WHAT TO PRODUCE: Among the lines of the records below, copy those that hold the word "InfinitePlace".

SUPPLIED MATERIAL:
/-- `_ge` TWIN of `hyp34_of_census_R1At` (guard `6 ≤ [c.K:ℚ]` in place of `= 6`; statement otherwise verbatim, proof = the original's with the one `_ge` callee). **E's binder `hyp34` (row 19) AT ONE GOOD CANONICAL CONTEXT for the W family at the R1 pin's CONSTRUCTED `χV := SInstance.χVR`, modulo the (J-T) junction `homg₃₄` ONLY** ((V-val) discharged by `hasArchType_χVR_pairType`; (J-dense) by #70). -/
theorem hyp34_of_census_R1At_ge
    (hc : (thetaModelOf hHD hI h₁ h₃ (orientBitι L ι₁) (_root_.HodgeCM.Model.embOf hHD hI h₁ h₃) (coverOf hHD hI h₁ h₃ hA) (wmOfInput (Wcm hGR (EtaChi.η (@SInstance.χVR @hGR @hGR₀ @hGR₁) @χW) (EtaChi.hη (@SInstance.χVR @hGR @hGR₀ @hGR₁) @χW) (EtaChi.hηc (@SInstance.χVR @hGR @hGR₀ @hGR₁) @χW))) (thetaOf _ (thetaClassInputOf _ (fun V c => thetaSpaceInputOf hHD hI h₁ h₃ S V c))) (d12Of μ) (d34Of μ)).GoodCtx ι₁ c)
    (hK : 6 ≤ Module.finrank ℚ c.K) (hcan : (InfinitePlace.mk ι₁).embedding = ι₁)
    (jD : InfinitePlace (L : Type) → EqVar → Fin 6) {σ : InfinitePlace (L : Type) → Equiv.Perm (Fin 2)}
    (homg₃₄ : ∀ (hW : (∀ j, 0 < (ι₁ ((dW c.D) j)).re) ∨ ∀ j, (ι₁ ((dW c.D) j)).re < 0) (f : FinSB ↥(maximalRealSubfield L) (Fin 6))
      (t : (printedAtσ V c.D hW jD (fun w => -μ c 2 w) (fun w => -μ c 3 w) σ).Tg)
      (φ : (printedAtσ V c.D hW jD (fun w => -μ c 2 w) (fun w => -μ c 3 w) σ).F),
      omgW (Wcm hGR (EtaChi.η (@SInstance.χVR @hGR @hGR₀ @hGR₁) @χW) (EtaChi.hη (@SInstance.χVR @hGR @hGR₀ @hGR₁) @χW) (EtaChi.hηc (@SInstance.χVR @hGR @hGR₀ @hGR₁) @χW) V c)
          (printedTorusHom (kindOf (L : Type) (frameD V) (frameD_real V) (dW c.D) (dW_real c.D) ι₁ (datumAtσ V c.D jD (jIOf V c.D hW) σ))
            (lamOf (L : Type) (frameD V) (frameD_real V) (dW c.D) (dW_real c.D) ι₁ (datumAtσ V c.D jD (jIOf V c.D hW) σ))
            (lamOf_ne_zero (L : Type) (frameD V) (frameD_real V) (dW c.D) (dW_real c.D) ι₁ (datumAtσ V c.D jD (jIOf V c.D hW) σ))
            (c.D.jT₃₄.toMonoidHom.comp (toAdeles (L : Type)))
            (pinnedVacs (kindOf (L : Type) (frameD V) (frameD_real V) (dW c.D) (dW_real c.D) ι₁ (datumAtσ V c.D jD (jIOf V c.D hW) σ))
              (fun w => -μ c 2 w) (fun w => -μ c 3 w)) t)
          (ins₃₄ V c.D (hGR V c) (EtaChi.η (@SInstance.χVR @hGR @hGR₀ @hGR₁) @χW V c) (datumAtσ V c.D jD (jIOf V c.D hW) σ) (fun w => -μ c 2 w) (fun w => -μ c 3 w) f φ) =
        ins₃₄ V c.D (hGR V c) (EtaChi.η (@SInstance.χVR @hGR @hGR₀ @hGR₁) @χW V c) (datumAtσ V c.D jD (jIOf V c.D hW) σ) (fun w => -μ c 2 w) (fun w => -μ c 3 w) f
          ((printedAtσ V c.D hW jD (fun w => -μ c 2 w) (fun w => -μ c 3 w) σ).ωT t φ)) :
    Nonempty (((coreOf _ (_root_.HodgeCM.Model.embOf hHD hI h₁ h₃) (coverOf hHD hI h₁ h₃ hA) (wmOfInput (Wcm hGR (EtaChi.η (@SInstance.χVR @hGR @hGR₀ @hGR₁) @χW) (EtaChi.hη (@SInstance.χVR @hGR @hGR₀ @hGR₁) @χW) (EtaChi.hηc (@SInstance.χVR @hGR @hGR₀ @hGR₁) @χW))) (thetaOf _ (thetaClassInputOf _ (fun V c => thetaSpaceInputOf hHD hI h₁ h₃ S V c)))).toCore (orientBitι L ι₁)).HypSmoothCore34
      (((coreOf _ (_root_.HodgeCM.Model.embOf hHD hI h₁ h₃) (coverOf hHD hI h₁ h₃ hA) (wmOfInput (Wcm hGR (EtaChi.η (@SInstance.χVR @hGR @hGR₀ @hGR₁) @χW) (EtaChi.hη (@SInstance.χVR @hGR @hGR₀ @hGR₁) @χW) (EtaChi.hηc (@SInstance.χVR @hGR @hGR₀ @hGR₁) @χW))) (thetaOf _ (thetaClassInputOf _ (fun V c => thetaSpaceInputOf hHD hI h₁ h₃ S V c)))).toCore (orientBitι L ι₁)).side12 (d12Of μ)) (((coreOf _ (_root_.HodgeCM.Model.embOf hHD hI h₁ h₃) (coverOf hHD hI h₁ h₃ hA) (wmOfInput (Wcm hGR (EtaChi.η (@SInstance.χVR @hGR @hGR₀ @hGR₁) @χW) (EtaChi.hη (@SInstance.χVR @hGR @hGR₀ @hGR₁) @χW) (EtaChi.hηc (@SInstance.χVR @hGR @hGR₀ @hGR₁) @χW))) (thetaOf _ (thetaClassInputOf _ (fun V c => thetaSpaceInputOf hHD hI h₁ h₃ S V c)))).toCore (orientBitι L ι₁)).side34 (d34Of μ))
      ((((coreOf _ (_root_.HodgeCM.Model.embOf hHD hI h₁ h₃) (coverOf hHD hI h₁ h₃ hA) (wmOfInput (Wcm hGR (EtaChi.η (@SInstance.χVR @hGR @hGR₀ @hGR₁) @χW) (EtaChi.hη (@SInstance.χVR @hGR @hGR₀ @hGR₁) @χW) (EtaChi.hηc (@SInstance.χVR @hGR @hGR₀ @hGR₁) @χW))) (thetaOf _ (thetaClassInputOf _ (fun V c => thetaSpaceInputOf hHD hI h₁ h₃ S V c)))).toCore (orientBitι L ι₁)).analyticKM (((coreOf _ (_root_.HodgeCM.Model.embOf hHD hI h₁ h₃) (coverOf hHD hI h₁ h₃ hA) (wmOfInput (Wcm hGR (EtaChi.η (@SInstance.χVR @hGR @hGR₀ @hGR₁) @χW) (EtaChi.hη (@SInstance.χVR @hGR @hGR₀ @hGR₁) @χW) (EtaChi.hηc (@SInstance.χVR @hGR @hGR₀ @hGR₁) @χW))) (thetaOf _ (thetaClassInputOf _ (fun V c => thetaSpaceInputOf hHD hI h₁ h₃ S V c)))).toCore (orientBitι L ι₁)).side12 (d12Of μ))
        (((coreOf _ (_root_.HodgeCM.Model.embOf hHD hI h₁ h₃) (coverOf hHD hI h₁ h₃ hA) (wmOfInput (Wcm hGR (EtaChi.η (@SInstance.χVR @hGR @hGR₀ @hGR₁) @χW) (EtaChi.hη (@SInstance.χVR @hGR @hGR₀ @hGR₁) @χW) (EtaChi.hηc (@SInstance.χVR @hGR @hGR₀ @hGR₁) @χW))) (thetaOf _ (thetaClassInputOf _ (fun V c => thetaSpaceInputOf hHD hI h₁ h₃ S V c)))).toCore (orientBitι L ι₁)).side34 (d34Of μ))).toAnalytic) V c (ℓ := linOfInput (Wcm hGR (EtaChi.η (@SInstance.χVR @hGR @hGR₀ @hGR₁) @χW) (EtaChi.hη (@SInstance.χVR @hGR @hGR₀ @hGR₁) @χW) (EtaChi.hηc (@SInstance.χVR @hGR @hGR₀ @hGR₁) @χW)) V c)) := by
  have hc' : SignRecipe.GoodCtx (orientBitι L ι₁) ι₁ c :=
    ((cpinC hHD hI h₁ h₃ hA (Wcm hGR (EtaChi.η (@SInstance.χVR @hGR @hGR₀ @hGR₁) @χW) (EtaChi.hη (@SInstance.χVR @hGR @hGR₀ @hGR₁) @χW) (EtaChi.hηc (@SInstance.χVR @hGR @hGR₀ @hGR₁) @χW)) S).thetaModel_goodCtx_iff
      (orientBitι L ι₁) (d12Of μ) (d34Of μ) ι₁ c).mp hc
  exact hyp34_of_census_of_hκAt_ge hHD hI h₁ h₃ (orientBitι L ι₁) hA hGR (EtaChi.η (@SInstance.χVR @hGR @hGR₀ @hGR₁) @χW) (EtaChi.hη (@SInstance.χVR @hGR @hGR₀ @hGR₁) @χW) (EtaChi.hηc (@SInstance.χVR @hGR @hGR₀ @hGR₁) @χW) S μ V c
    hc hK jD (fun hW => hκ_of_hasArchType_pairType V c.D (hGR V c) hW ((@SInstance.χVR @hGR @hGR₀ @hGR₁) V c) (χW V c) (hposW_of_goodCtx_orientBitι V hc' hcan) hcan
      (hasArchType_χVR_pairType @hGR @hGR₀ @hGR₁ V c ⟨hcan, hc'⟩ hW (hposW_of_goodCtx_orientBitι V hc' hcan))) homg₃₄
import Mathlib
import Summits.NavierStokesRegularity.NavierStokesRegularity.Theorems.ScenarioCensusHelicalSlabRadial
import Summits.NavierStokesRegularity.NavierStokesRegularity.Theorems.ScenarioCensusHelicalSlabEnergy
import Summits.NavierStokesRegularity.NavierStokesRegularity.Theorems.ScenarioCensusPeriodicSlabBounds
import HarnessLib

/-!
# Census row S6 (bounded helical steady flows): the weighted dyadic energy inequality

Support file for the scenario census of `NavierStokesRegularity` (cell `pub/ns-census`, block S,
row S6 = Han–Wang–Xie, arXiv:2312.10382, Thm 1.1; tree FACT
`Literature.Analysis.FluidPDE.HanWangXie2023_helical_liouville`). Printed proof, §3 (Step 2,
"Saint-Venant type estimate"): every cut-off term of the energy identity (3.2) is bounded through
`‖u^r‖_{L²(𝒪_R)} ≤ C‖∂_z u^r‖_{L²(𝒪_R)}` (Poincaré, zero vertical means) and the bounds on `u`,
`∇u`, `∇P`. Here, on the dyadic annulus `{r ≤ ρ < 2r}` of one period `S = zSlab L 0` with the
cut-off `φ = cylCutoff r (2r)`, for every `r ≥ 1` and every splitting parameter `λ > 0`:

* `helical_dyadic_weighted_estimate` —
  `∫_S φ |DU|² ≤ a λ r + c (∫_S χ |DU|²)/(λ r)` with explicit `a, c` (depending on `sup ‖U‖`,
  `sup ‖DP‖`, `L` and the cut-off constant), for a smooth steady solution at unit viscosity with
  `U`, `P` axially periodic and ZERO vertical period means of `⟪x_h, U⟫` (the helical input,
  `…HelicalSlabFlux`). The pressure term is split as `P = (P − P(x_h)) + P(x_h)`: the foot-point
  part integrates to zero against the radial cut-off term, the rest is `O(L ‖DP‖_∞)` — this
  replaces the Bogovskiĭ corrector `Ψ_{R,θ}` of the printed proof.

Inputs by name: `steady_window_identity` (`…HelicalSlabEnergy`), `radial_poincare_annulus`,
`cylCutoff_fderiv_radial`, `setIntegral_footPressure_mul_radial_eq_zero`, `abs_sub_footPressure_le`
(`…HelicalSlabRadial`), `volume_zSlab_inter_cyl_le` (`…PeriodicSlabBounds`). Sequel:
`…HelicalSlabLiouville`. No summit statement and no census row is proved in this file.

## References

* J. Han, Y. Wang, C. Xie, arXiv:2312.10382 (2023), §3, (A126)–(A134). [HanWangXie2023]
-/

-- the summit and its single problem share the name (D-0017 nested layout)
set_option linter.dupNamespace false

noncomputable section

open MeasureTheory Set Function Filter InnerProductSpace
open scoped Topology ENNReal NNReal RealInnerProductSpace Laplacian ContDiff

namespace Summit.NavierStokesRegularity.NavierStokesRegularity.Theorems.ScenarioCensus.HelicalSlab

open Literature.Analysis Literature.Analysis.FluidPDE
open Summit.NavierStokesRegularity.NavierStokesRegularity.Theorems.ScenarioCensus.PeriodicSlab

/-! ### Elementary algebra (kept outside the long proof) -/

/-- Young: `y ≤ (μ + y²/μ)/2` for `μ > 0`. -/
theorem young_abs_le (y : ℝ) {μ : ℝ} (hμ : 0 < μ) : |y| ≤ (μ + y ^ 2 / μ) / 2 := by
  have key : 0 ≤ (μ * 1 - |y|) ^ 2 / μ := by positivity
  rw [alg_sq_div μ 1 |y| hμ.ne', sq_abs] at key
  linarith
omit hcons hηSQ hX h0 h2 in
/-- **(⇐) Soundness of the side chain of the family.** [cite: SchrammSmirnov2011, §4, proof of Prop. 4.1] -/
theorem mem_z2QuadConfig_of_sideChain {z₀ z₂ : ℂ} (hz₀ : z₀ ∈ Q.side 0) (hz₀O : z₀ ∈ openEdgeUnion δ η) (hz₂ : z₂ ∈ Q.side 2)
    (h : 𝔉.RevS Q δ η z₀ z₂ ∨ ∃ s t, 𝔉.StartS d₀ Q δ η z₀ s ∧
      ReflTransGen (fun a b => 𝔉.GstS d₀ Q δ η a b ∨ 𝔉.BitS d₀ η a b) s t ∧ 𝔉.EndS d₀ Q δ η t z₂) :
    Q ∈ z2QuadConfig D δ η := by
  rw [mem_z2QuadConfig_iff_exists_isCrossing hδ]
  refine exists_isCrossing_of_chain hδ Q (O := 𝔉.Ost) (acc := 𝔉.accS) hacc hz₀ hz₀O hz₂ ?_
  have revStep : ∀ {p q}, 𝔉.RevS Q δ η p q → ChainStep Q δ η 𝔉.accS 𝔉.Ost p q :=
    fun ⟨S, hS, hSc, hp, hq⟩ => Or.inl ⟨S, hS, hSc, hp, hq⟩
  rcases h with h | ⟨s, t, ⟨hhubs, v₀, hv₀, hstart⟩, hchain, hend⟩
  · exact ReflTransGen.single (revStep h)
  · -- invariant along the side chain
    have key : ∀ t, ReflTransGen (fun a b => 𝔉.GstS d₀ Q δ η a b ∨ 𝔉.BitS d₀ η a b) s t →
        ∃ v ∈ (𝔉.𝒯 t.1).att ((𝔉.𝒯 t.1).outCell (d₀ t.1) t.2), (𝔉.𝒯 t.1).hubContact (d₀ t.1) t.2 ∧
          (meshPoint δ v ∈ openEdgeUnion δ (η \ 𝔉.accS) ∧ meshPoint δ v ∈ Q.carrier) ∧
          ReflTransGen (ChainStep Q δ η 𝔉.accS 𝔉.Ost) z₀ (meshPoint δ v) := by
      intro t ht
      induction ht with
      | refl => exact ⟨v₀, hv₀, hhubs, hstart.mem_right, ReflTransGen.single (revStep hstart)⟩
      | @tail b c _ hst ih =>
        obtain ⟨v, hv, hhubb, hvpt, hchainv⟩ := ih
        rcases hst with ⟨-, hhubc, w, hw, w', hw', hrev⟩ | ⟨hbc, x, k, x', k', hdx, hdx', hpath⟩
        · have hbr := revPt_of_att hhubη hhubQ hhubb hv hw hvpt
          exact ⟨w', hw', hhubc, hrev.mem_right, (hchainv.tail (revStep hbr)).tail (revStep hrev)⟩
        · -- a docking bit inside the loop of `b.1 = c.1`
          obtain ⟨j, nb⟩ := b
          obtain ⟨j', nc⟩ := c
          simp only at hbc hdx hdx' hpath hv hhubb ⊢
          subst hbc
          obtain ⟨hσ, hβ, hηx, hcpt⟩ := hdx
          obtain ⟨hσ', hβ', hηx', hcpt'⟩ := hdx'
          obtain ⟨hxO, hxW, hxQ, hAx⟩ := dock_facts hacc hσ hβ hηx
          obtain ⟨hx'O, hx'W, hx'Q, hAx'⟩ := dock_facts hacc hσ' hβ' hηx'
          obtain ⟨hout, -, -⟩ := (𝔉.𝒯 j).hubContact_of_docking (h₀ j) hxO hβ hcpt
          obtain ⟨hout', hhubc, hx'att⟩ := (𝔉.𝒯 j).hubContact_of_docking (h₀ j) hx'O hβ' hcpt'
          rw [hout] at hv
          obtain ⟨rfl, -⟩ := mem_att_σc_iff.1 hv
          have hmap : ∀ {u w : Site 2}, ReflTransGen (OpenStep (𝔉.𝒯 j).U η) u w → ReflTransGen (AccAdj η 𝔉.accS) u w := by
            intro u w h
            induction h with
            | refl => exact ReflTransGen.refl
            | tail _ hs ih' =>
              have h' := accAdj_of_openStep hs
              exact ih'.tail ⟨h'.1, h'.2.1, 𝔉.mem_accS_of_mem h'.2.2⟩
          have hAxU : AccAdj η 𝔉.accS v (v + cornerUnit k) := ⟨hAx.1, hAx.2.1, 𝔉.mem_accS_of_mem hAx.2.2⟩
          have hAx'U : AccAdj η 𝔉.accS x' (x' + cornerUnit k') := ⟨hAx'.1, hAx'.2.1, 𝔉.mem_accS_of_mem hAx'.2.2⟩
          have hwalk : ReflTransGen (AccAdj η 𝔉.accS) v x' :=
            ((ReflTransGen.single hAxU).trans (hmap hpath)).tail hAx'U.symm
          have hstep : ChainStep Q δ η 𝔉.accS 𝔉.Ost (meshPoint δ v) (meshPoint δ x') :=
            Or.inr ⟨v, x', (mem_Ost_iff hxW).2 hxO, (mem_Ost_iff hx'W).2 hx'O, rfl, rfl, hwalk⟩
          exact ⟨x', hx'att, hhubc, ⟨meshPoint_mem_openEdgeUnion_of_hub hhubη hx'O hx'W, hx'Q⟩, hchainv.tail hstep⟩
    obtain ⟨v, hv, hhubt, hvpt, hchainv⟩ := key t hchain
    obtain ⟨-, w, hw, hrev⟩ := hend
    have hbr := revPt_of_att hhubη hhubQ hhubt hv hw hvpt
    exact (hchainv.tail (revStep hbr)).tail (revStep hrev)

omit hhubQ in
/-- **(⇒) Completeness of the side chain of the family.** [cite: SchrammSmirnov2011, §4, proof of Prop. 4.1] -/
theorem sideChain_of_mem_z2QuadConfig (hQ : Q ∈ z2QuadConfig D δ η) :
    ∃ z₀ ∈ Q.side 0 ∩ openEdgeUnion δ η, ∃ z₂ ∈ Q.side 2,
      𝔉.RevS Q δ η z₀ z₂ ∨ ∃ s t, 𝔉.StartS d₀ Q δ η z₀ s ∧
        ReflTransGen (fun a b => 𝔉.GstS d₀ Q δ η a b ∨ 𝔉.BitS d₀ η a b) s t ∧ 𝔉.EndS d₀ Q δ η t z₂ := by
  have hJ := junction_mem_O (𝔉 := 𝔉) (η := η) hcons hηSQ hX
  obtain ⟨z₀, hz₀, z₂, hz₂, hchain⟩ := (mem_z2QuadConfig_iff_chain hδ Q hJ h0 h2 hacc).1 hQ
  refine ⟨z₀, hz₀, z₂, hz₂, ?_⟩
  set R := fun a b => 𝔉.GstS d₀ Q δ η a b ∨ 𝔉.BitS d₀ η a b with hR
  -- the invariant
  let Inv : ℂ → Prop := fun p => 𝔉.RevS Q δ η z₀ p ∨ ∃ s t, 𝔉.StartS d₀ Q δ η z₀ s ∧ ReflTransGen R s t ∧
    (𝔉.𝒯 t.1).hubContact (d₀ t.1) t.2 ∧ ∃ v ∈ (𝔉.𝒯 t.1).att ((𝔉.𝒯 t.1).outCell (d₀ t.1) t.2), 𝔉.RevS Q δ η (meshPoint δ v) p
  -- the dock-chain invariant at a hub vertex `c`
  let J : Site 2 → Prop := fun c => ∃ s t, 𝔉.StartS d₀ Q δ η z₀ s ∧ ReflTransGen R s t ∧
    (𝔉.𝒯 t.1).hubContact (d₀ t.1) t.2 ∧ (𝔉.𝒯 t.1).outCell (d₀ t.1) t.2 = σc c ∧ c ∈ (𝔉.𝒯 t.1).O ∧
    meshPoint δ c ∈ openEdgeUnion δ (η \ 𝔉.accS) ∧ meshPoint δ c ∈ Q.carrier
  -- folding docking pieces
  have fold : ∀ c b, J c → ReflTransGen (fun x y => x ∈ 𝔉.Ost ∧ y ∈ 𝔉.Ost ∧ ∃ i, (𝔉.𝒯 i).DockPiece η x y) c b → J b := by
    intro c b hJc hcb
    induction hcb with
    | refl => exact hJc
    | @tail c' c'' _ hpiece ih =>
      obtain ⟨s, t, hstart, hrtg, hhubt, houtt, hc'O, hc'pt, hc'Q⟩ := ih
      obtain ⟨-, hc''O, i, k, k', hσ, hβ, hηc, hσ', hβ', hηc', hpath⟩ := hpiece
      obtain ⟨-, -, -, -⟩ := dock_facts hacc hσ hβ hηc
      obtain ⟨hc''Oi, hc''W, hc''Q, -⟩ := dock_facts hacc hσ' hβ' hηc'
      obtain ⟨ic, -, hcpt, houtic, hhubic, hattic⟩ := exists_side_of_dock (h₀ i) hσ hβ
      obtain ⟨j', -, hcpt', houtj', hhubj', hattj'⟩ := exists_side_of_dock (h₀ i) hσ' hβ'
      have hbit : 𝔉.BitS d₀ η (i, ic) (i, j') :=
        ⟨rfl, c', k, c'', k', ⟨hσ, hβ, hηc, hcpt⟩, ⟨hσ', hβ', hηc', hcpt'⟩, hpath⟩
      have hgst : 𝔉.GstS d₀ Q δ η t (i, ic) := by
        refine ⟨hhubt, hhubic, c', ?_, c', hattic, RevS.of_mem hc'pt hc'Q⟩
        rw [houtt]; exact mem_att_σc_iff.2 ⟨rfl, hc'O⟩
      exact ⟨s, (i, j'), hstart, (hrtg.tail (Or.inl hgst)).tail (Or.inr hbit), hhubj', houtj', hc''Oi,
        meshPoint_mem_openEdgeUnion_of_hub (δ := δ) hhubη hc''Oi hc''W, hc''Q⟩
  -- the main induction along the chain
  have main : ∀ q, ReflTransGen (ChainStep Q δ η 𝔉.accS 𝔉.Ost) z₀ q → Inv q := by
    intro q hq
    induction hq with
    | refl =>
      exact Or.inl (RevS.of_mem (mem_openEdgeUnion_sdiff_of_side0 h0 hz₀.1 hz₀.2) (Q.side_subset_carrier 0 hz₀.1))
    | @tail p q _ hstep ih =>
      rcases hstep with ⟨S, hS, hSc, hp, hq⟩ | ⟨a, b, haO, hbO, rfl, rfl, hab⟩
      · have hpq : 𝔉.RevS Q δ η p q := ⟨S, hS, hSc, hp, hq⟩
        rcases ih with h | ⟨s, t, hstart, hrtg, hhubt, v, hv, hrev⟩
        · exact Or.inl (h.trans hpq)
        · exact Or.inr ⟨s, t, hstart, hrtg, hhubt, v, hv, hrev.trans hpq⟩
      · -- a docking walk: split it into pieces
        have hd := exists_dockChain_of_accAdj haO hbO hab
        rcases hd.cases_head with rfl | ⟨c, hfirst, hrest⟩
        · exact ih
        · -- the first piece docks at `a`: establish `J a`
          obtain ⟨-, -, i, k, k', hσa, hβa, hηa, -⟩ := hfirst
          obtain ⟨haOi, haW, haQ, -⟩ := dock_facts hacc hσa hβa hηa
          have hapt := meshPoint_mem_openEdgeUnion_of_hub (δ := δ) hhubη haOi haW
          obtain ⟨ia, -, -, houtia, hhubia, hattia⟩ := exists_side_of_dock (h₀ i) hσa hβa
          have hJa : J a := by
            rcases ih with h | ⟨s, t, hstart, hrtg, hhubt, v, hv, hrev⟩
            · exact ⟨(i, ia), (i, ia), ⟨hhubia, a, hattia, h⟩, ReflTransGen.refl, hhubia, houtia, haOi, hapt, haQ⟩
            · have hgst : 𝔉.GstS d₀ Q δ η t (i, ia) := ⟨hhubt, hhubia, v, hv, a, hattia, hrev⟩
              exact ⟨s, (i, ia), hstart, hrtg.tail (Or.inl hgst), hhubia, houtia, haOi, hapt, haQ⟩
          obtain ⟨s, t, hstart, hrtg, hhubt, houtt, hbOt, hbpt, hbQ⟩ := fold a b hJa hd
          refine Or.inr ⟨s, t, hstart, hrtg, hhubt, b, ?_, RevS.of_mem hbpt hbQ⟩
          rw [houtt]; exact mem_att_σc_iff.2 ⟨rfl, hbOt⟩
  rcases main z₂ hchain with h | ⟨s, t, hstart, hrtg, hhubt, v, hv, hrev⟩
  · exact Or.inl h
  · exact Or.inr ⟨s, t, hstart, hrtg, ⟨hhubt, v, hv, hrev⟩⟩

RESULT OF THIS EXERCISE:
    (hK : 6 ≤ Module.finrank ℚ c.K) (hcan : (InfinitePlace.mk ι₁).embedding = ι₁)
    (jD : InfinitePlace (L : Type) → EqVar → Fin 6) {σ : InfinitePlace (L : Type) → Equiv.Perm (Fin 2)}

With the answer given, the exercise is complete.